= Thomas Burch (circuit rider) =

American clergyman (1778–1849)

Thomas Burch (1778–1849) was an early nineteenth-century Methodist circuit rider in the United States and Canada.

Burch was born on 30 August 1778, in Tyrone County, Ireland, to Thomas and Eleanor Burch. He was their eldest son. Burch's parents raised him in the Church of England. Burch converted to Methodism in 1801, after hearing sermons by Gideon Ousley. Soon afterwards, his mother and siblings converted to Methodism as well. His father was already deceased. They formed a Methodist Society in Tyrone County, which soon expanded to hundreds of members.

Burch travelled to the United States, arriving on 5 June 1803. He travelled there with his mother, sister and brother Robert. He settled in Lancaster County, Pennsylvania, near Boehm's Chapel. Burch became active in the Methodist Church there, receiving a local preacher's licence in 1804, and being received on trial as a circuit rider by the annual Philadelphia Conference of 1805. After three years of circuit riding, Burch was promoted to the office of deacon and elder.

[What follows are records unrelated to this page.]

import Summits.QuantumFields.YangMills.Theses.BalabanUVNodes

/-!
# `StabilityBAtRecord` ⟨stmt-QuantumFields-19183⟩ — LINE-FIRST SKELETON `stability_b_at_record` (line-writer seat `linewriter-ym-nodeo-1` g0, operator priority28, 2026-08-31)
# route `route-QuantumFields-BalabanUVNodes` (rev 38) · aside (rank 4; rev-0 Stage-0 text; HOLD E1 «misstated at Stage 0 — junk-provable» ✓p409380 ∕ ✓p409394)

THE ITEM AS THE ROUTE READS IT.  `StabilityBAtRecord F` asks for SOME Stage-0 datum of record `D` (`Node00.IsDatumOfRecord₀ F 2 D` — the record's block averaging only) carrying
(B) `B16.EndStatementBPrinted D.C` and runs in every small window.  AS TYPED it is junk-closable (the flat Stage-0 witness `T4FiniteEpsInhabitedB.exists_isDatumOfRecord₀_endStatementBPrinted_window`
✓p409380, `BalabanUVNodesStage0FlatWitness` ✓p409394 — whence the hold); its CONTENT lives at the live pin, the σ∕choice-free («Ax») Stage-13 record of K0ᴬ ⟨27238⟩ ∕ K1ᴬ ⟨27239⟩.
This skeleton is the NON-VACUOUS road and nothing else: the datum is THE DATUM OF RECORD `Node00.datumOfRecord₁₃SepCoPHVAx F 2 θ h v` of an admissible Stage-13 tuple (K0ᴬ, by name,
an OPEN route item — admissible hypothesis), its Stage-0 face is the tree's `rfl` lemma `Node00.isDatumOfRecord₀_datumOfRecord₁₃SepCoPHVAx` (the face the route's `closes` uses), and
(B) ∧ window come from ONE registered stub — **K1ᴬ's text with the RUN-ROWS conjunct deleted** («(B) and the window at SOME admissible Ax record»), i.e. exactly this item's content
re-pinned at the live record.  The stub is a PROPER WEAKENING of the live crux K1ᴬ `StabilityBRunRowsAtRecordR13SepCoPHVAx` (kernel certificate `stub_of_K1Ax` below: projection), so
closing K1ᴬ closes it by one line, and any earlier road to (B)+window at the Ax record (without NODE O's β-rows (i)(iv)(C)) closes this item before K1ᴬ.
Also in tree, NOT used (ex falso): `BalabanLadderUVNodesRecord11.stabilityBAtRecord_of_nodes (h0 : Record11Inhabited) (h1 : StabilityBAtRecordR11e)` — its two hypotheses are jointly
unsatisfiable (`…Negative.StabilityBAtRecordR11e_false_of_Record11Inhabited`).

ONE `sorry` (the stub); theorems concluding the crux BY NAME: `StabilityBAtRecord_of` (hypotheses K0ᴬ by name + the stub by its registration name) and `stabilityBAtRecord_of_axCone`
(K0ᴬ only).  HONEST LABEL: supply for hands, not progress; the item stays an ASIDE on hold (nothing here lifts the hold or books anything); nothing of Bałaban proved; NODE O not
advanced; `closes` reaches only the CONDITIONAL finite-𝕋⁴ rung `BalabanLadder.UV` (R4) at fixed ε; NOT ℝ⁴ ∕ OS ∕ Clay — the Yang–Mills mass gap is NOT proved by any of this.
[V] = Balaban1989LargeFieldII Thm 1 p.355 ((B)); [I] = Balaban1987RG1 Thm 2 p.259 (the window); [III] = Balaban1988Convergent Thm 1 p.262.
-/

open Literature.MathematicalPhysics.QuantumFieldTheory.Balaban1983to89
open Literature.MathematicalPhysics.QuantumFieldTheory.Balaban1983to89.T4Continuum

namespace Summit.QuantumFields.YangMills.Theses.BalabanUVNodes.StabilityBAtRecordSkeletonV1

/-! ## §1. The registered stub: (B) ∧ window at SOME admissible Ax record (= K1ᴬ minus the run rows) -/

/-- **stub — (B) and the small-coupling window at some admissible σ∕choice-free Stage-13 record of every family that has one** (K1ᴬ `StabilityBRunRowsAtRecordR13SepCoPHVAx`'s text
VERBATIM with the run-rows conjunct `∃ (b r γ₀ M), …` deleted).  PRINT: [V] Thm 1 p.355 ((B) = the printed end-statement at the last step) + [I] Thm 2 p.259 (runs in every window
`]0, γ]`), read at the record; in the live K1ᴬ line (plan D102 V11.2) both come from the node tokens + run letters (`endStatementBPrinted_window_of_recordSV_of_nodes_of_runLetters`),
so the cheapest known road still passes through the β-rows — a rows-free road would be new.  Size L. -/
theorem stub_endStatementBWindowAtSomeAxRecord :
    ∀ F : T4Family, (∃ θ : Node00.Stage13HParams F 2, θ.Provisos₁₃SepCoPHAx F 2 ∧ (θ.ZhUnity F 2 ∧ θ.SlotsNondegenerate₁₃Ax F 2) ∧ θ.Admissible F 2) →
      ∃ (θ : Node00.Stage13HParams F 2) (h : θ.Provisos₁₃SepCoPHAx F 2) (v : Node00.Revision₁₃Ax F 2 θ h),
        (θ.ZhUnity F 2 ∧ θ.SlotsNondegenerate₁₃Ax F 2) ∧ θ.Admissible F 2 ∧
        B16.EndStatementBPrinted (Node00.datumOfRecord₁₃SepCoPHVAx F 2 θ h v).C ∧
        (∃ γ₁ : ℝ, 0 < γ₁ ∧ ∀ γ : ℝ, 0 < γ → γ ≤ γ₁ →
          ∃ P : B12.RunParams, 1 ≤ P.K ∧ ((Node00.datumOfRecord₁₃SepCoPHVAx F 2 θ h v).C P).flow.InInterval γ P.K) := by
  sorry

/-- Registration name of the stub (its statement verbatim as a reducible abbreviation NAMED LIKE THE STUB), so that `StabilityBAtRecord_of`'s second binder is admissible for
`#h21_check_skeleton` rule (ii) (device of the porter's `pta_residueW.lean`). -/
abbrev Registered.stub_endStatementBWindowAtSomeAxRecord : Prop :=
  ∀ F : T4Family, (∃ θ : Node00.Stage13HParams F 2, θ.Provisos₁₃SepCoPHAx F 2 ∧ (θ.ZhUnity F 2 ∧ θ.SlotsNondegenerate₁₃Ax F 2) ∧ θ.Admissible F 2) →
      ∃ (θ : Node00.Stage13HParams F 2) (h : θ.Provisos₁₃SepCoPHAx F 2) (v : Node00.Revision₁₃Ax F 2 θ h),
        (θ.ZhUnity F 2 ∧ θ.SlotsNondegenerate₁₃Ax F 2) ∧ θ.Admissible F 2 ∧
        B16.EndStatementBPrinted (Node00.datumOfRecord₁₃SepCoPHVAx F 2 θ h v).C ∧
        (∃ γ₁ : ℝ, 0 < γ₁ ∧ ∀ γ : ℝ, 0 < γ → γ ≤ γ₁ →
          ∃ P : B12.RunParams, 1 ≤ P.K ∧ ((Node00.datumOfRecord₁₃SepCoPHVAx F 2 θ h v).C P).flow.InInterval γ P.K)

/-! ## §2. Kernel certificates: the stub is a PROJECTION of the live crux K1ᴬ; the crux's Stage-0 face is `rfl` -/

/-- **WEAKER THAN K1ᴬ** (kernel, no sorry): the live crux `StabilityBRunRowsAtRecordR13SepCoPHVAx` ⟨27239⟩ implies the stub by dropping its run-rows conjunct. -/
theorem stub_of_K1Ax (h1 : Summit.QuantumFields.YangMills.Theses.BalabanUVNodes.StabilityBRunRowsAtRecordR13SepCoPHVAx) :
    Registered.stub_endStatementBWindowAtSomeAxRecord := by
  intro F hF
  obtain ⟨θ, h, v, hU, hθ, hb, hwin, -⟩ := h1 F hF
  exact ⟨θ, h, v, hU, hθ, hb, hwin⟩

/-! ## §3. Composition BY NAME -/

/-- **★ `StabilityBAtRecord` from K0ᴬ (by name) and the stub (by its registration name).**  The datum is the Ax datum of record; its Stage-0 face is
`Node00.isDatumOfRecord₀_datumOfRecord₁₃SepCoPHVAx` (`rfl`); the window's `1 ≤ P.K` is dropped.  No `sorry` here. -/
theorem StabilityBAtRecord_of (h0 : Summit.QuantumFields.YangMills.Theses.BalabanUVNodes.Record13SepCoPHInhabitedAx)
    (hBW : Registered.stub_endStatementBWindowAtSomeAxRecord) :
    Summit.QuantumFields.YangMills.Theses.BalabanUVNodes.StabilityBAtRecord := by
  intro F
  obtain ⟨θ, h, v, -, -, hb, γ₁, hγ₁, hwin⟩ := hBW F (h0 F)
  refine ⟨Node00.datumOfRecord₁₃SepCoPHVAx F 2 θ h v, Node00.isDatumOfRecord₀_datumOfRecord₁₃SepCoPHVAx F 2 θ h v, hb, γ₁, hγ₁, ?_⟩
  intro γ hγ hγ'
  obtain ⟨P, -, hP⟩ := hwin γ hγ hγ'
  exact ⟨P, hP⟩

/-- **★ THE SKELETON THEOREM — `StabilityBAtRecord` from the live cone's K0ᴬ ⟨27238⟩ (OPEN route item, by name) and the ONE registered stub.** -/
theorem stabilityBAtRecord_of_axCone (h0 : Summit.QuantumFields.YangMills.Theses.BalabanUVNodes.Record13SepCoPHInhabitedAx) :
    Summit.QuantumFields.YangMills.Theses.BalabanUVNodes.StabilityBAtRecord :=
  StabilityBAtRecord_of h0 stub_endStatementBWindowAtSomeAxRecord

/-- Corollary (kernel, no sorry): the live cone K0ᴬ ∧ K1ᴬ already implies this aside — nothing separate is ever needed for ⟨19183⟩ once ⟨27238⟩ ∕ ⟨27239⟩ close. -/
theorem stabilityBAtRecord_of_K0Ax_K1Ax (h0 : Summit.QuantumFields.YangMills.Theses.BalabanUVNodes.Record13SepCoPHInhabitedAx)
    (h1 : Summit.QuantumFields.YangMills.Theses.BalabanUVNodes.StabilityBRunRowsAtRecordR13SepCoPHVAx) :
    Summit.QuantumFields.YangMills.Theses.BalabanUVNodes.StabilityBAtRecord :=
  StabilityBAtRecord_of h0 (stub_of_K1Ax h1)

end Summit.QuantumFields.YangMills.Theses.BalabanUVNodes.StabilityBAtRecordSkeletonV1
import Summits.QuantumFields.YangMills.Theses.BalabanUVNodes
import Summits.QuantumFields.YangMills.Theorems.BalabanUVNodesN27AtAllPinsOfRecord13CoPHVCutBFreeBareLedgerReadingKernelFaces
import Summits.QuantumFields.YangMills.Theorems.BalabanUVNodesN20OffLiveOneTermReading
import Summits.QuantumFields.YangMills.Theorems.BalabanUVNodesN22AtRecordOfTermDataTableGermsRoad1LocatedRadiiDilatedMembers

/-!
# ★★ LEAF AWBⱽ-1T-K-N22J81m (dag-n27-c g20) — dag-n22-c g20's **ROAD-1 SOCKET AT THE WINDOW-DILATED MEMBERS**: the N22 face ⟸ `n22At_u3OfRecord₁₃_of_termDataTableGermsLocatedRadiiDilatedMembersRoad1Max`
# = J81c with the coupling sectors instantiated as RELATIVE sectors and the per-term sector letters DISCHARGED from PER-TERM letters of def-W1's WINDOW-DILATED MEMBERS `(𝔇 K).memberTF … t k Z s b
# old φ` on `ball 1 ρ_b`: leaf G28 (J81c) with `O hO hballS hTh hT226 hTq Cq hCq` replaced by `hcSA hcA1 hρb hMv`, `hBqv` at `(1−c_A)⁻²M_v`, `hMdiff hMbd hMcen`; `hcS hBq hsmall2`, z-free centre `T₀`
# (`hT₀`), `hlamq : B_q·γ∕c_S ≤ ℓ₁` as in G28.  After it BOTH roads' K3⁸ bills
# at def-W1's term data are keyed on the SAME per-term complex-last-coupling letters; ROAD 1 without N18's rate ∕ `θ₅ ≤ ω²`, with the max clause `ω₁ ≤ μg`, `4M_b c_w∕ϱ ≤ μg ≤ ℓ.ω`, `hrow`; `h18` displayed.
# Cell `pub-ymgap`, D-0062 Track A; R134 seat `pub-ymgap-dag-n27-c` (N27 B5 composite, s2), gen 20, trigger (t2⁗); K3⁸ `SpineGivenEndpointR13SepCoPHV` = stmt-QuantumFields-27366 (skeleton v7
# a85cbf6c34a09649; route decl unchanged), `--kind proof --supports 27366 --as helper`; COUNT-NEUTRAL; ONE theorem, 0 `def`, 0 `sorry`; `N = 2`; route-facing.
WHAT IS KERNEL-CHECKED ([bookkeeping]; base leaf B p650834 ∕ plug C p650950 VERBATIM except the `h22'` line and the swapped rows): the theorem below ⊢ **`SpineGivenEndpointR13SepCoPHV` BY NAME**; `h22' :=`
J81m per guarded admissible tuple (binders VERBATIM under `x ↦ x F θ`, `N ↦ 2`, `θ ↦ θ.toStage13Params`; renames for this file's namespace `g hκ₀ μ c L a b hL hb hK S D W E₀ Rd ↦ gh hκh μg cB LB
aB bw hL8 hbw hKb Sm Dz Wn EA Rt`, bound `ι ↦ ιh`; instance binders as instance rows; `TDom tsys terms weight Lemma3Numerics Pot cv univ tdist1 K₀` qualified).
HONEST FRAMING (binding): COMPOSITE-node bookkeeping BY NAME; a REDUCTION, not a discharge; every displayed row a HYPOTHESIS or a decided MODEL (0∕1 today; K0⁷ OPEN); located records `hι`∕`hloc18`,
def-W1's laws, the per-term member letters (the centred member letter `hMcen` is UNPRINTED — n22-c's census, ME #17), numerics and the [KP86] clause are DISPLAYED hypothesis SHAPES (GAPS G-ne9p2-5,
G-t4-U3-1∕-3), not printed inequalities; NE9 ∕ NE5 NOT IN PRINT for d = 4; ROAD 1 carries `max(ω₁, 4M_b c_w∕ϱ) ≤ ℓ.ω < 1` in the record's letters; `h18` and `hK` are node N18's ∕ the (D4)-type
faces (NOT PRINTED for d = 4); `hlinkBareV` = NODE O's world (UNPRINTED, 0 instances); N11 NOT READ; `hβw` = K1's window currency (K1⁹ OPEN); nothing of Bałaban's or King's asserted or
instantiated; NOT `stub_rates13HV` ∕ `stub_expansion13HV`; N10 ∕ N14–N22 ∕ N27 NOT discharged (the chair books, R417); K3⁸ OPEN, NOT claimed; counts 28∕28 · 6∕27 (A 6∕28) UNMOVED by this lane;
one finite four-torus programme at fixed `ε` — NOT ℝ⁴, NOT OS, NOT a mass gap, NOT Clay.  No decl below carries a cite tag.
-/

set_option autoImplicit false
import Summits.Ventures.PackingBounds.ThreePointCert.T15d11Agg1

/-!
# Tammes θ(15) ≤ arccos(717/1250) = 54.9984° (A(3, 0.5736) ≤ 14): kernel validation of Gram block R4 (chunks 1–2 of 2)

Framing: lottery ticket; floor = certified bounds/negative ranges. Venture `PackingBounds` (cell
`pub-packcert`), three-point SDP family. Integer data of a feasible point of the Bachoc–Vallentin
semidefinite program (n = 3, s = 717/1250, degree d = 11, Bachoc–Vallentin
multiplier set = cell mode sym2), derived by `cert2lean_s2.py` (sdp gen 5 fork of cert2lean_lp.py) from the exact rational certificate
`sdp-n3-d11-s717-1250-sym2f-lpclient-v1.json` of the cell (exact verifier #1 + verifier #2 of the other seat), in the units of the kernel
checker `ThreePointCert.Check` + `CheckSym2` (soundness `card_le_of_cert3S2`); Gram factors offset-encoded for the
Kronecker-packed chunk validation `ThreePointCert.CheckKron` (emitter `emitleanS2.py` = lp gen 3 emitleanK.py). Generated file: plain
lists of integers / monomials.
-/

namespace Summit.Ventures.PackingBounds.ThreePointCert.T15d11

open Literature.Geometry.DiscreteGeometry Literature.Geometry.DiscreteGeometry.PolyCert PolyCert.SPoly

set_option maxRecDepth 100000 in
set_option maxHeartbeats 0 in
/-- Block `R4`: rows from 0 (205 rows) of `zᵀ(LLᵀ)z` added to `[]` give `dR4c1` (kernel, Kronecker-packed chunk check). -/
theorem okR4_1 : chunkOKK T15d11.gR4K 0 205 [] T15d11.dR4c1 = true := by
  decide +kernel

set_option maxRecDepth 100000 in
set_option maxHeartbeats 0 in
/-- Block `R4`: rows from 205 ((T15d11.gR4K.z.length - 205) rows) of `zᵀ(LLᵀ)z` added to `dR4c1` give `eR4` (kernel, Kronecker-packed chunk check). -/
theorem okR4_2 : chunkOKK T15d11.gR4K 205 (T15d11.gR4K.z.length - 205) T15d11.dR4c1 T15d11.eR4 = true := by
  decide +kernel

end Summit.Ventures.PackingBounds.ThreePointCert.T15d11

Within the church, Burch came to be well respected. When the first delegated annual General Methodist conference was held in 1812, Burch was sent to represent the Philadelphia Conference. At the conference Burch was assigned to Quebec City. He managed to arrive there before the outbreak of the War of 1812. Nathan Bangs, who had been assigned to Montreal, was unable to fulfill his role there, and Burch covered both circuits, focusing on the more populated Montreal Circuit. Of those circuit riders assigned to the Canadas in 1812, only Burch and Robert Hibbard managed to get across the border, and Hibbard drowned in the Saint Lawrence River soon after. Burch remained in this position for three years, as it was impossible to reassign circuit riders across the border during the war. Burch neglected his duties on the Quebec City Circuit in large part, travelling there only twice in his first year. During 1812 and 1813, membership in the Methodist Church in Quebec City dwindled from 40 individuals to 20.

After the war, Burch returned to the United States. He married Mary Smith of Philadelphia on 25 May 1816. Burch remained highly respected among his peers; he was chosen to attend the delegated conferences in 1820 and again in 1828. The couple had a son, Robert A. Burch, born 4 August 1832, in Albany, New York. Other children of the couple were Mary Eleanor, Sophia Gough, Thomas, Jane Sophia, and Anne Elisabeth. Burch continued circuit riding in the United States until 1835, when he was declared supernumerary due to illness. He returned to circuit riding in 1841, but retired again in 1845, as his wife had died the previous year. He retired to Yonkers, New York, where he remained until shortly before his death, when he went to live with his son, Thomas H. Burch, in Brooklyn. Burch died on 22 August 1849, of a heart ailment.